**Problem description:** Copy nothing from the entries below except the lines from the one containing "theorem collation_thm631 : collation.Thm631" through the one containing "collation.adelicAnsatz.Nonempty := by", and copy those exactly.

** Opening Raw data block **

import Literature.MathematicalPhysics.QuantumFieldTheory.Balaban1983to89.T4BoundaryRate
import Literature.MathematicalPhysics.QuantumFieldTheory.Balaban1983to89.B14Radii
import Summits.ABC.IUTFork.Joshi.ThetaJoshiConstruction
import HarnessLib

/-!
# NON-VACUITY of the §6.3–§6.4 carriers of `Joshi/ThetaJoshiConstruction.lean` (p428539): toy models, kernel-checked

Proof-only companion (abc-iut cell, block E, rung LADDER-ABC:A2.E; seat abc-iut-E-t10). The interim carriers over which [J-III] §6.3–§6.4
were typed — `ATS3.CollationDatum` (Ansatz tuples, valuation scaling, Thm. 6.3.1) and `ATS3.ThetaLiftDatum` (maximal ideals / residue
fields / Teichmüller lifts / Tate-module generator, Def. 6.4.3.1) — are SATISFIABLE, and on the models every claim-def typed there that a
theorem of p428539 consumes as a hypothesis (`ValuationScaling`, `TeichLiftExists`) or concludes (`Thm631`, `Rmk6422`) HOLDS: so no theorem of
p428539 quantifies over an empty type and no hypothesis set used there is contradictory. TOY models (honest `j²`-scaling on points labelled
by their `|p|`-value; `B = ℤ`, `𝔪 = (p)`, Teichmüller lifts of `{0,1}`): they witness consistency of the SIGNATURE, nothing about Joshi's
objects. No side taken; typed ≠ proved ≠ endorsed.
-/

noncomputable section

namespace Summit.ABC.IUTFork.Joshi.ATS3

namespace Model

/-! ## A `CollationDatum` with honest `j²`-scaling -/

/-- Toy collation datum: `ℓ⋇ = 2`, one place (in `V^{odd,ss}`), a point `y` IS its value `|p|_{K_y} ∈ (0,1)`, and the local Ansatz consists
of the tuples `(c, c⁴)` — i.e. `|p|_{K_{y_j}} = c^{j²}`, the printed scaling law (Thm. 4.2.2.1 (4)) built in. [folklore] -/
def collation : CollationDatum where
  lstar := 2
  V := Unit
  Voddss := Set.univ
  Y := fun _ => {c : ℝ // 0 < c ∧ c < 1}
  normP := fun _ y => y.val
  normP_pos_lt_one := fun _ y => y.property
  localAnsatz := fun _ => {z | ∃ c : ℝ, 0 < c ∧ ∀ i : Fin 2, (z i).val = c ^ ((i.val + 1) ^ 2)}

/-- The toy datum satisfies the valuation-scaling hypothesis (Thm. 4.2.2.1 (4) as typed). PROVED. [folklore] -/
theorem collation_valuationScaling : collation.ValuationScaling := by
  intro z hz w _
  obtain ⟨c, hc0, hc⟩ := hz.1 w (Set.mem_univ w)
  exact ⟨c, hc0, fun i => hc i⟩

/-- `V^{odd,ss}` of the toy datum is inhabited. [folklore] -/
theorem collation_voddss_nonempty : collation.Voddss.Nonempty := ⟨(), Set.mem_univ _⟩

/-- Hence Thm. 6.3.1 HOLDS on the toy datum (via p428539's `thm631_of_valuationScaling`). PROVED. [folklore] -/
theorem collation_thm631 : collation.Thm631 :=
  collation.thm631_of_valuationScaling collation_valuationScaling collation_voddss_nonempty

/-- `(1/2)^n ∈ (0,1)` for `n ≥ 1`. [folklore] -/
theorem half_pow_mem (n : ℕ) (hn : n ≠ 0) : 0 < (1 / 2 : ℝ) ^ n ∧ (1 / 2 : ℝ) ^ n < 1 :=
  ⟨by positivity, pow_lt_one₀ (by norm_num) (by norm_num) hn⟩

/-- The toy Ansatz is inhabited: the tuple `(1/2, (1/2)⁴)` is an Ansatz point (a «Θ_gau-link» of the toy). PROVED. [folklore] -/
theorem collation_ansatz_nonempty : collation.adelicAnsatz.Nonempty := by
  refine ⟨fun i _ => ⟨(1 / 2 : ℝ) ^ ((i.val + 1) ^ 2), half_pow_mem _ (by positivity)⟩, fun w _ => ?_, fun w hw => absurd (Set.mem_univ w) hw⟩
  exact ⟨1 / 2, by norm_num, fun i => rfl⟩

/-! ## A `ThetaLiftDatum` over `B = ℤ`, `𝔪 = (p)` -/

variable (p : ℕ) [hp : Fact p.Prime]

/-- `(p) ⊂ ℤ` is maximal. [folklore] -/
theorem span_isMaximal : (Ideal.span {(p : ℤ)}).IsMaximal :=
  ((Ideal.span_singleton_prime (by exact_mod_cast hp.out.ne_zero)).2 (Nat.prime_iff_prime_int.1 hp.out)).isMaximal
    (by rw [Ne, Ideal.span_singleton_eq_bot]; exact_mod_cast hp.out.ne_zero)

/-- `1 ≠ 0` in `ℤ/(p)`. [folklore] -/
theorem mk_one_ne_zero : Ideal.Quotient.mk (Ideal.span {(p : ℤ)}) 1 ≠ 0 := by
  rw [Ne, Ideal.Quotient.eq_zero_iff_mem]
  exact fun h => (span_isMaximal p).ne_top ((Ideal.eq_top_iff_one _).2 h)

open Classical in
/-- Toy lift datum: `O_E = B = ℤ`, one point with maximal ideal `(p)`, tilt `{0, 1}` (as `Bool`) with Teichmüller lifts `0, 1`, norms
`|x|`, residue absolute value trivial (`0 ↦ 0`, else `1`), theta value and Tate parameter `1 mod p`, Tate-module generator `p ∈ (p)`.
[folklore] -/
def lift : ThetaLiftDatum ℤ ℤ Unit where
  m := fun _ => Ideal.span {(p : ℤ)}
  m_isMaximal := fun _ => span_isMaximal p
  Cflat := Bool
  teich := fun b => if b then 1 else 0
  absFlat := fun b => if b then 1 else 0
  norm := fun _ x => |(x : ℝ)|
  norm_teich := fun _ _ _ b => by cases b <;> simp
  absK := fun _ x => if x = 0 then 0 else 1
  absK_teich := fun _ b => by
    cases b
    · simp
    · simp only [if_true, if_neg (mk_one_ne_zero p)]
  xi := fun _ => 1
  tate := fun _ => 1
  tgen := fun _ => (p : ℤ)
  tgen_mem := fun _ => Ideal.subset_span rfl

/-- `[1]` is a Teichmüller lift of the toy theta value `1`. PROVED. [folklore] -/
theorem lift_isTeichLift : (lift p).IsTeichLift () true := by
  change Ideal.Quotient.mk (Ideal.span {(p : ℤ)}) (if true then (1 : ℤ) else 0) = 1
  simp

/-- `TeichLiftExists` ([J-IIp] Thm. 8.1.1 as typed) HOLDS on the toy datum. PROVED. [folklore] -/
theorem lift_teichLiftExists : (lift p).TeichLiftExists :=
  (lift p).teichLiftExists_iff.2 fun _ => ⟨true, lift_isTeichLift p⟩

/-- Rmk. 6.4.2.2 HOLDS on the toy datum (it holds on every datum: p428539 `rmk6422_holds`). [folklore] -/
theorem lift_rmk6422 : (lift p).Rmk6422 := (lift p).rmk6422_holds

/-- Admissible lifts (Def. 6.4.3.1) over a toy Ansatz tuple exist. PROVED. [folklore] -/
theorem lift_admissibleLifts_nonempty :
    ((lift p).admissibleLifts (Set.univ : Set (Fin 2 → Unit)) (fun _ => ())).Nonempty :=
  (lift p).admissibleLifts_nonempty_of_teichLiftExists (lift_teichLiftExists p) (Set.mem_univ _)

end Model

end Summit.ABC.IUTFork.Joshi.ATS3

end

** Closing Raw data block **

**The completed task:**
theorem collation_thm631 : collation.Thm631 :=
  collation.thm631_of_valuationScaling collation_valuationScaling collation_voddss_nonempty

/-- `(1/2)^n ∈ (0,1)` for `n ≥ 1`. [folklore] -/
theorem half_pow_mem (n : ℕ) (hn : n ≠ 0) : 0 < (1 / 2 : ℝ) ^ n ∧ (1 / 2 : ℝ) ^ n < 1 :=
  ⟨by positivity, pow_lt_one₀ (by norm_num) (by norm_num) hn⟩

/-- The toy Ansatz is inhabited: the tuple `(1/2, (1/2)⁴)` is an Ansatz point (a «Θ_gau-link» of the toy). PROVED. [folklore] -/
theorem collation_ansatz_nonempty : collation.adelicAnsatz.Nonempty := by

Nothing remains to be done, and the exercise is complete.